» What is being asked:
Report each line below that carries the word "fgates".

### The records ###

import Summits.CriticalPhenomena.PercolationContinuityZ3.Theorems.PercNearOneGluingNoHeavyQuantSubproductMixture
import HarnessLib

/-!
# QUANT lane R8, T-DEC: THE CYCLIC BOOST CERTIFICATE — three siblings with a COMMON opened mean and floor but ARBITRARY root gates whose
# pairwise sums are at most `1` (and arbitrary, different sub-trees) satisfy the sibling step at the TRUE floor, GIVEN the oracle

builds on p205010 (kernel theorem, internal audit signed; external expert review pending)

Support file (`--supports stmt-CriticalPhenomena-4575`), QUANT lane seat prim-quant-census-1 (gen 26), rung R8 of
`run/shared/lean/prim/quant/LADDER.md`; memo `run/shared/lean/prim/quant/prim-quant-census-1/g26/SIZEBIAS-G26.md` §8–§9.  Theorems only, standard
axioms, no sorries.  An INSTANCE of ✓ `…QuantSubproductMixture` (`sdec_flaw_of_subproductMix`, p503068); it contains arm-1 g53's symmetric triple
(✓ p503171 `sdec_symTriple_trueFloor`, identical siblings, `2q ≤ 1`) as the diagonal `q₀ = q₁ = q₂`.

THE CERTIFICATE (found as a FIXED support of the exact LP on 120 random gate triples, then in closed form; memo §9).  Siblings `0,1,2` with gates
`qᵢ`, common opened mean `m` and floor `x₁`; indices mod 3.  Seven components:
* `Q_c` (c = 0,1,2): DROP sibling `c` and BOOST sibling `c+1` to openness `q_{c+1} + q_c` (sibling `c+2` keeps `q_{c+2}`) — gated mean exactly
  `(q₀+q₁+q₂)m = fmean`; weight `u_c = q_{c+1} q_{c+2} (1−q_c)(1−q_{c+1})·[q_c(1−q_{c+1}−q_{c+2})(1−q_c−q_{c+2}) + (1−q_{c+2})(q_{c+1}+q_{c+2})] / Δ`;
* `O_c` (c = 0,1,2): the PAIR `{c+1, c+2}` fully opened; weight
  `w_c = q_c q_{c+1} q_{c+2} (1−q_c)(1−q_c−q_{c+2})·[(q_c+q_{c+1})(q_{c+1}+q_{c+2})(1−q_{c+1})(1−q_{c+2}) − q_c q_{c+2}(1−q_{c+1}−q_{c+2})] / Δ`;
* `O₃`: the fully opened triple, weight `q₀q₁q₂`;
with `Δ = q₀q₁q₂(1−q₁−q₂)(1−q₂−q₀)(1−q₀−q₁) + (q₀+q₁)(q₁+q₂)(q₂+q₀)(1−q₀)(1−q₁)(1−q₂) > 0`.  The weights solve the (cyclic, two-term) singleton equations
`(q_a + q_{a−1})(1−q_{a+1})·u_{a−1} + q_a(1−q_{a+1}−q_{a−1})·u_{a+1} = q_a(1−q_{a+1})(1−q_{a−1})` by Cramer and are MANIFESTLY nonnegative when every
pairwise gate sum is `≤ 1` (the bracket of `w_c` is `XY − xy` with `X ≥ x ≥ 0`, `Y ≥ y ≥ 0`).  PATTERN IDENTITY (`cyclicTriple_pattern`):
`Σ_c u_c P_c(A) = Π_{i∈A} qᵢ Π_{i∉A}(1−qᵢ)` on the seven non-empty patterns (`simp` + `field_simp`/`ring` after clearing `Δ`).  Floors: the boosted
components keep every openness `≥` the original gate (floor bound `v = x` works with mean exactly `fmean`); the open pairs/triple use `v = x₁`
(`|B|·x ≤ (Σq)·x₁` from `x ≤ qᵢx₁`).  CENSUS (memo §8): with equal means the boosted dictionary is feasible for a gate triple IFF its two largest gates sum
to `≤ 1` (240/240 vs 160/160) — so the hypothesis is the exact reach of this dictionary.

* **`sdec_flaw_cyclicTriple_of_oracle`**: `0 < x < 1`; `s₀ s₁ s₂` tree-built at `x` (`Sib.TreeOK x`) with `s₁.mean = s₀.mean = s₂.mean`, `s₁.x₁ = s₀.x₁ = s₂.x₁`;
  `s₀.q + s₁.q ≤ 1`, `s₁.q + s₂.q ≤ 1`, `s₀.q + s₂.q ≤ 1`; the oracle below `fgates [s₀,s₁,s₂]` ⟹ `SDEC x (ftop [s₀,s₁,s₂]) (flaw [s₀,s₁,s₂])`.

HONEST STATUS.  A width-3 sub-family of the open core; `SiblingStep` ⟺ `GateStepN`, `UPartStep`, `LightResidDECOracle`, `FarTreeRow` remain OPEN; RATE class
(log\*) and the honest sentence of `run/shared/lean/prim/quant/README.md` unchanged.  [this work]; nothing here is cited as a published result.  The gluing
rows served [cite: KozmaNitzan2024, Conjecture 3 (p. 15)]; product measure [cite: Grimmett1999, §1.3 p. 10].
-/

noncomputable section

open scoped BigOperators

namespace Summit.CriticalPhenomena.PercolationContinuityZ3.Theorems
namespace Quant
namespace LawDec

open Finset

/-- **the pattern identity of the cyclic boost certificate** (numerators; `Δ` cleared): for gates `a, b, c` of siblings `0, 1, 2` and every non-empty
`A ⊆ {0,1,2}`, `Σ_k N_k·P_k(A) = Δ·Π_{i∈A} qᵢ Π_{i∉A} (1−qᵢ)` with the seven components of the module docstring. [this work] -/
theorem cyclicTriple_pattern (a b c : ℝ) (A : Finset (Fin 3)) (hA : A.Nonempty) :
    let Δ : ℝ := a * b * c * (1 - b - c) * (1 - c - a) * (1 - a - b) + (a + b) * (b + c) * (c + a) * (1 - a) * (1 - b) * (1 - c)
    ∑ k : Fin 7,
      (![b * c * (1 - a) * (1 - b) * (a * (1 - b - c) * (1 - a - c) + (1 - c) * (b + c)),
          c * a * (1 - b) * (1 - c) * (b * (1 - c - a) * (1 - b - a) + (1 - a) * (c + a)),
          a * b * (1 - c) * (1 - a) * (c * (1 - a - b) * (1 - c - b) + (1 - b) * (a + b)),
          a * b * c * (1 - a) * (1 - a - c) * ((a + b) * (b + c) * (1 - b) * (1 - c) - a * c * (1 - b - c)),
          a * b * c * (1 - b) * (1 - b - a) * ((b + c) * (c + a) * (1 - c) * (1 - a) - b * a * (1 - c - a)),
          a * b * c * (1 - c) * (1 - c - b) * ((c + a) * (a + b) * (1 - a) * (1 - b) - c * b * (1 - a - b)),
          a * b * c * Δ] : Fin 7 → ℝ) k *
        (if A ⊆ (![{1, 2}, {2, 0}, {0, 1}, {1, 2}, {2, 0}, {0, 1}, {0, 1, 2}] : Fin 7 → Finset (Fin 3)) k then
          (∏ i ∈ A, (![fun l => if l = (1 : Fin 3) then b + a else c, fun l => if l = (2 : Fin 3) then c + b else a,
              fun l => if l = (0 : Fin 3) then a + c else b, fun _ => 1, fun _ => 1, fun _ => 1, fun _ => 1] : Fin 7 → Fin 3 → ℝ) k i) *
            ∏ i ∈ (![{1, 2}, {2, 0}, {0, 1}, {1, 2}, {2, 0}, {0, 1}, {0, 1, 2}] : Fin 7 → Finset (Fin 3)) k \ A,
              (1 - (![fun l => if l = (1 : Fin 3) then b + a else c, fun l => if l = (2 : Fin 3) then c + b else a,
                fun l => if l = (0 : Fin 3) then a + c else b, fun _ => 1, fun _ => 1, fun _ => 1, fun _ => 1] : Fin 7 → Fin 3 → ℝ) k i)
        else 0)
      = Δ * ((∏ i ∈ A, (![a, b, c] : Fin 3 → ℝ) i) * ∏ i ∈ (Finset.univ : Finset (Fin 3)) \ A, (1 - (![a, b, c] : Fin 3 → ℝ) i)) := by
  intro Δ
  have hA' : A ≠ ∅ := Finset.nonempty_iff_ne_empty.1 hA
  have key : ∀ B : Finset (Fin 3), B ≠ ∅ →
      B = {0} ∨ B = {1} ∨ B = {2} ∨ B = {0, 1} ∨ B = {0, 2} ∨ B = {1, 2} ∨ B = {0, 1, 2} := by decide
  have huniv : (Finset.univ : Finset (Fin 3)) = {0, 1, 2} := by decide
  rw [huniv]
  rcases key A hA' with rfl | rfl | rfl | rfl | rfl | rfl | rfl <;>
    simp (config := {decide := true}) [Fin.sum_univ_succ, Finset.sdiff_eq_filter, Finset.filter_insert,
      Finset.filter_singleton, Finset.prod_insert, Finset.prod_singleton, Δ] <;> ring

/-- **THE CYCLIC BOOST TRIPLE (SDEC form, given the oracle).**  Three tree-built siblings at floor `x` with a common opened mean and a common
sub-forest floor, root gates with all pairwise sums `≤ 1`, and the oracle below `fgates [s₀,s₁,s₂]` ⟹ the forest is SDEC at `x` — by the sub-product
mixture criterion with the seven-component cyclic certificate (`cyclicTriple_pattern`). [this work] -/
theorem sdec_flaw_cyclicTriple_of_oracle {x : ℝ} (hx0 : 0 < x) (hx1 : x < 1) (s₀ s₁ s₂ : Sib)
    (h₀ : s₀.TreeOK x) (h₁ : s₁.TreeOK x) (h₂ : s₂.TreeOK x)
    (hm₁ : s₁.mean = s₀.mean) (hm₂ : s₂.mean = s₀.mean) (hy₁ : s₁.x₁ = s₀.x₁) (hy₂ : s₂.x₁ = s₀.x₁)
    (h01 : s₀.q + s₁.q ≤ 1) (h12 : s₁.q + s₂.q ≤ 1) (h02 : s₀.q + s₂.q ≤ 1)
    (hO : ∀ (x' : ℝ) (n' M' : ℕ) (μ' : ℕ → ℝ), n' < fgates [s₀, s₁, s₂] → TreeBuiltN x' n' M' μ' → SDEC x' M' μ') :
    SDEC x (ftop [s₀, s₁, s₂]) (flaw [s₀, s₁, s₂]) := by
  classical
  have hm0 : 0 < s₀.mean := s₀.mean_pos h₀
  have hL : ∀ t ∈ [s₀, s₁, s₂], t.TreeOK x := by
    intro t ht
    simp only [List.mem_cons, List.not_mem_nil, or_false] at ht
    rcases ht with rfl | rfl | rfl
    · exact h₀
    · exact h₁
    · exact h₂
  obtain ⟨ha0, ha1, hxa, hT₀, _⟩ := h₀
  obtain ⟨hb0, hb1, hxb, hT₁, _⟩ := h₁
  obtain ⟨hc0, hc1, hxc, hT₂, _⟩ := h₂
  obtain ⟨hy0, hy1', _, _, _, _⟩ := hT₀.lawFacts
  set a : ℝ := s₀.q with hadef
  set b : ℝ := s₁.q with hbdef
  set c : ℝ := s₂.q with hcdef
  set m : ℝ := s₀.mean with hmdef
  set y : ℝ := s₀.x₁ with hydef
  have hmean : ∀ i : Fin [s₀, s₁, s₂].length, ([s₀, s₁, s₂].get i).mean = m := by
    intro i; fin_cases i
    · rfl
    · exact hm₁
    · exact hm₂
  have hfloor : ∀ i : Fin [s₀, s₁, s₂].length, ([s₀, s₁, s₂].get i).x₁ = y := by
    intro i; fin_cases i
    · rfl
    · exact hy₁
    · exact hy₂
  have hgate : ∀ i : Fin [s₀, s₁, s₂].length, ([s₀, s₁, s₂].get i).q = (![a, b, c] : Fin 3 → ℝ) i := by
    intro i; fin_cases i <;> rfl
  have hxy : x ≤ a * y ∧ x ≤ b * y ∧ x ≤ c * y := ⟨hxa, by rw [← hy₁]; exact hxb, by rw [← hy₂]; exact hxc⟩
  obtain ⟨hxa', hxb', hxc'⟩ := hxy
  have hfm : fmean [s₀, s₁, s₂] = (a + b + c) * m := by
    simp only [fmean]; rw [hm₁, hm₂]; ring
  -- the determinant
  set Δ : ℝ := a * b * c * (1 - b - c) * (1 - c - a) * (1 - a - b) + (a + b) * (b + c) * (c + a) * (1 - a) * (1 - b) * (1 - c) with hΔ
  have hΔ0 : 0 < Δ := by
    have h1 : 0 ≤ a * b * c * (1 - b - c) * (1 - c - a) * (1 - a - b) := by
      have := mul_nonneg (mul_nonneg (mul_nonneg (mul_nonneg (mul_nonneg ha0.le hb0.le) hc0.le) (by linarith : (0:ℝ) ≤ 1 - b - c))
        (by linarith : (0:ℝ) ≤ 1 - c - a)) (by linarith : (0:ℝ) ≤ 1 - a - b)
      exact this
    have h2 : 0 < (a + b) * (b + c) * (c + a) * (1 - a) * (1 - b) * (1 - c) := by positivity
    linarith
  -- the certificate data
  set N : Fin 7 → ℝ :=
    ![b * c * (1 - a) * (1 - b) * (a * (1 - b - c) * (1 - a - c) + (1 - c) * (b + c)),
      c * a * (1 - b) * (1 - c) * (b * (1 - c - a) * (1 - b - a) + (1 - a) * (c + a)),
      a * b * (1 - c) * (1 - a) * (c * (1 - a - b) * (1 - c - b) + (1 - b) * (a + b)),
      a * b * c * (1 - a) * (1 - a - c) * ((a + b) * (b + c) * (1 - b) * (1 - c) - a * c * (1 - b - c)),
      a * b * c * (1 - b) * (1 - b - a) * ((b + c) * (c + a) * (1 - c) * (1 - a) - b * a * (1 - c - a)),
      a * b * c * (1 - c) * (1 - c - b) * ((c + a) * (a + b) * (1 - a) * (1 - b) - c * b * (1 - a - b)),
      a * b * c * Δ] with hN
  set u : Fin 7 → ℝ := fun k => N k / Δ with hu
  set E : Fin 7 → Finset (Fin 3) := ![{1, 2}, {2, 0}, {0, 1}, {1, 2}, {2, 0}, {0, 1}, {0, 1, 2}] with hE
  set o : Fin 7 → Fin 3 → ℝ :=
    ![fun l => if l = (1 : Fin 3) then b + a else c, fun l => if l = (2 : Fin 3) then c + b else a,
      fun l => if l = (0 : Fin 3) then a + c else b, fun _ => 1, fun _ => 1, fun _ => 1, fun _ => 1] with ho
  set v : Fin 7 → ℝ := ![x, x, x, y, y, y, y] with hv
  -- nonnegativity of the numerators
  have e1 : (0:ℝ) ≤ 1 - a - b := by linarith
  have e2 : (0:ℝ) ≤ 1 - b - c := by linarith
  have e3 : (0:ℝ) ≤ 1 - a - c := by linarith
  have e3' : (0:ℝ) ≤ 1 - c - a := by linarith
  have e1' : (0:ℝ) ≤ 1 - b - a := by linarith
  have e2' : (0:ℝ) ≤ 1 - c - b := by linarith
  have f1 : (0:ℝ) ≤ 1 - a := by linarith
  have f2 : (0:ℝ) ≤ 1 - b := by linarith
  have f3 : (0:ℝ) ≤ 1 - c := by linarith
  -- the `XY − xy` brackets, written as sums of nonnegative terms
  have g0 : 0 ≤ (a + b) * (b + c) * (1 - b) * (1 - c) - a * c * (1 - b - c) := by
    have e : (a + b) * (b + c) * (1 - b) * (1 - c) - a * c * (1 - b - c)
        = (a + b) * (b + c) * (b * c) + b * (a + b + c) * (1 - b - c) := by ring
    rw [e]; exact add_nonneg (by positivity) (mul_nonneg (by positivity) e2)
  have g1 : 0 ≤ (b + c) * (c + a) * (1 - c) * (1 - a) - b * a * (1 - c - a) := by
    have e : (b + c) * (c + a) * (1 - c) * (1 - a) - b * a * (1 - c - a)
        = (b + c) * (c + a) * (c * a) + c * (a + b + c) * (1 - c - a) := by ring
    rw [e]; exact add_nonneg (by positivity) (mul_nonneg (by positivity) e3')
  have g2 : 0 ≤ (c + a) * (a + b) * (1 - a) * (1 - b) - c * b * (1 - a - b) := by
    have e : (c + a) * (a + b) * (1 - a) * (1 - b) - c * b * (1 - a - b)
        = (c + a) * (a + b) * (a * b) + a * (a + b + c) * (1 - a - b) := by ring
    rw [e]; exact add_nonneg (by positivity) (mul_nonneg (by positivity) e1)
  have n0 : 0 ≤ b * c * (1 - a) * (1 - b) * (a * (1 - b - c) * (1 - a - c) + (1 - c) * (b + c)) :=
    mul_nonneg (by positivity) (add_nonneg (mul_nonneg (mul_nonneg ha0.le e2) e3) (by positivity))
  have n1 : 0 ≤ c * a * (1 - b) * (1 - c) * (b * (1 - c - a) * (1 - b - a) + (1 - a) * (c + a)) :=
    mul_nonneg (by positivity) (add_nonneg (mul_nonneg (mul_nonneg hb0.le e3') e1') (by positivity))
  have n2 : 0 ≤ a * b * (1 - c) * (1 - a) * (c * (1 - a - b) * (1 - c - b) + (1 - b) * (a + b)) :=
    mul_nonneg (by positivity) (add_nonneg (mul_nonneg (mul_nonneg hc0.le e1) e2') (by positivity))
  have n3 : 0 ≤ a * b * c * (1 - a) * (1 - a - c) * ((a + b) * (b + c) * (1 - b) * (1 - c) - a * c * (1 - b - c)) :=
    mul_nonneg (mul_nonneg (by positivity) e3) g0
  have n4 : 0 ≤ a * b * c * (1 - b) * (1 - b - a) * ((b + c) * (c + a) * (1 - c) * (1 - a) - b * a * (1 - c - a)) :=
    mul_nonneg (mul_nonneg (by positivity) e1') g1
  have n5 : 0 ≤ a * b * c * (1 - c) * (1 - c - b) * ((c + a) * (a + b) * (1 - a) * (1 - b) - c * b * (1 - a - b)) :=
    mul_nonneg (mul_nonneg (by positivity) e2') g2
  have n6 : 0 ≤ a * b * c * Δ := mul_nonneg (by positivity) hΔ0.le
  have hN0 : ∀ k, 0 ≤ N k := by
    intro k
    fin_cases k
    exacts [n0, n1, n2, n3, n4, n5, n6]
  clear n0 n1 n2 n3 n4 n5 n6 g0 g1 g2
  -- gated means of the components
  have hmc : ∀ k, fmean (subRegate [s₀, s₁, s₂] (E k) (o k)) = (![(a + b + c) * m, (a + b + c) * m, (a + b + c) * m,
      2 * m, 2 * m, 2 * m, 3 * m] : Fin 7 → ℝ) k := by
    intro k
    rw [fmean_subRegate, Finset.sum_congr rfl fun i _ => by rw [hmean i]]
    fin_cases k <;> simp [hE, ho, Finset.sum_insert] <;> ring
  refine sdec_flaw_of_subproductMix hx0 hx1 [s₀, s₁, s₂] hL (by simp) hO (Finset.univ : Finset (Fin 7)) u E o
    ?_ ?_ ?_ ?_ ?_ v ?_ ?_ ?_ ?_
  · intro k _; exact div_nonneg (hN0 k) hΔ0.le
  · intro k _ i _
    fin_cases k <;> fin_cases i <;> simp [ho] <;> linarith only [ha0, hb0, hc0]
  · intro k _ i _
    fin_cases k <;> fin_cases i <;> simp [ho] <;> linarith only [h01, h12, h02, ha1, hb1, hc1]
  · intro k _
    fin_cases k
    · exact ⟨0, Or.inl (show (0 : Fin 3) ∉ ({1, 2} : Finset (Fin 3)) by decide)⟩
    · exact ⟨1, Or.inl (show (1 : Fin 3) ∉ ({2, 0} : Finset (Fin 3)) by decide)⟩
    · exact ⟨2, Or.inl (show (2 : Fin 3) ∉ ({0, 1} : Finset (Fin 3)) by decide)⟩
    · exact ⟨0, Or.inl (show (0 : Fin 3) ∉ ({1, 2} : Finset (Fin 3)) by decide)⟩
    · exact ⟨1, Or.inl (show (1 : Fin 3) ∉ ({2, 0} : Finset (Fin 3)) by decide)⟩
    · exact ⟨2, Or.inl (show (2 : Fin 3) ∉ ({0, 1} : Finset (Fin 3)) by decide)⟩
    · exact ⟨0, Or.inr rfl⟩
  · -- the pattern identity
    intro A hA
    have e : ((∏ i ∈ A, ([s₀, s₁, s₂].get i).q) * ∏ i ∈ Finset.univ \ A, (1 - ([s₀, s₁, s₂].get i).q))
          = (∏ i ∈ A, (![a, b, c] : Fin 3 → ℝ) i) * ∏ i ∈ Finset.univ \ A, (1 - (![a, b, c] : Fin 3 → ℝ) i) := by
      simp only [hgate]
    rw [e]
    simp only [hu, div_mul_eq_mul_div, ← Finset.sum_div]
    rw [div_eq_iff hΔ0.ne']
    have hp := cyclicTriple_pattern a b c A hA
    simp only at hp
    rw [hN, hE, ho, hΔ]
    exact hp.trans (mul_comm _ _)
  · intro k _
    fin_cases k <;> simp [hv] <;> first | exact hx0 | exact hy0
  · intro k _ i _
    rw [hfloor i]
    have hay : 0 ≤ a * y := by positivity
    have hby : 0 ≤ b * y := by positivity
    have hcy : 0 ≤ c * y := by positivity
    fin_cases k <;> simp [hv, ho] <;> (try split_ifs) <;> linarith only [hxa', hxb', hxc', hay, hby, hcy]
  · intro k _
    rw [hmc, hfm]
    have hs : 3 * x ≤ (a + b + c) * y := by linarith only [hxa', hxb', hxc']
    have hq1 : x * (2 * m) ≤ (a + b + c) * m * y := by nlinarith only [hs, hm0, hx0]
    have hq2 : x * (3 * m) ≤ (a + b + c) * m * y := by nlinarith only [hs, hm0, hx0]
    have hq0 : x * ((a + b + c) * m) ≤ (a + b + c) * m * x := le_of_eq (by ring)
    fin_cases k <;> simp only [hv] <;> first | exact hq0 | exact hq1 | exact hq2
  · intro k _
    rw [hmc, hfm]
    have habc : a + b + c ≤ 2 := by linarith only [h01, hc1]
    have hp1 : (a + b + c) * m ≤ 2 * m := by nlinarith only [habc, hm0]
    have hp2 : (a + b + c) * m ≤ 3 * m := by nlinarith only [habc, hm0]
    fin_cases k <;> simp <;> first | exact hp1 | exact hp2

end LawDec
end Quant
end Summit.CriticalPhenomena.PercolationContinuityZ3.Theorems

###

» Solution for this problem:
  `s₀.q + s₁.q ≤ 1`, `s₁.q + s₂.q ≤ 1`, `s₀.q + s₂.q ≤ 1`; the oracle below `fgates [s₀,s₁,s₂]` ⟹ `SDEC x (ftop [s₀,s₁,s₂]) (flaw [s₀,s₁,s₂])`.
sub-forest floor, root gates with all pairwise sums `≤ 1`, and the oracle below `fgates [s₀,s₁,s₂]` ⟹ the forest is SDEC at `x` — by the sub-product
    (hO : ∀ (x' : ℝ) (n' M' : ℕ) (μ' : ℕ → ℝ), n' < fgates [s₀, s₁, s₂] → TreeBuiltN x' n' M' μ' → SDEC x' M' μ') :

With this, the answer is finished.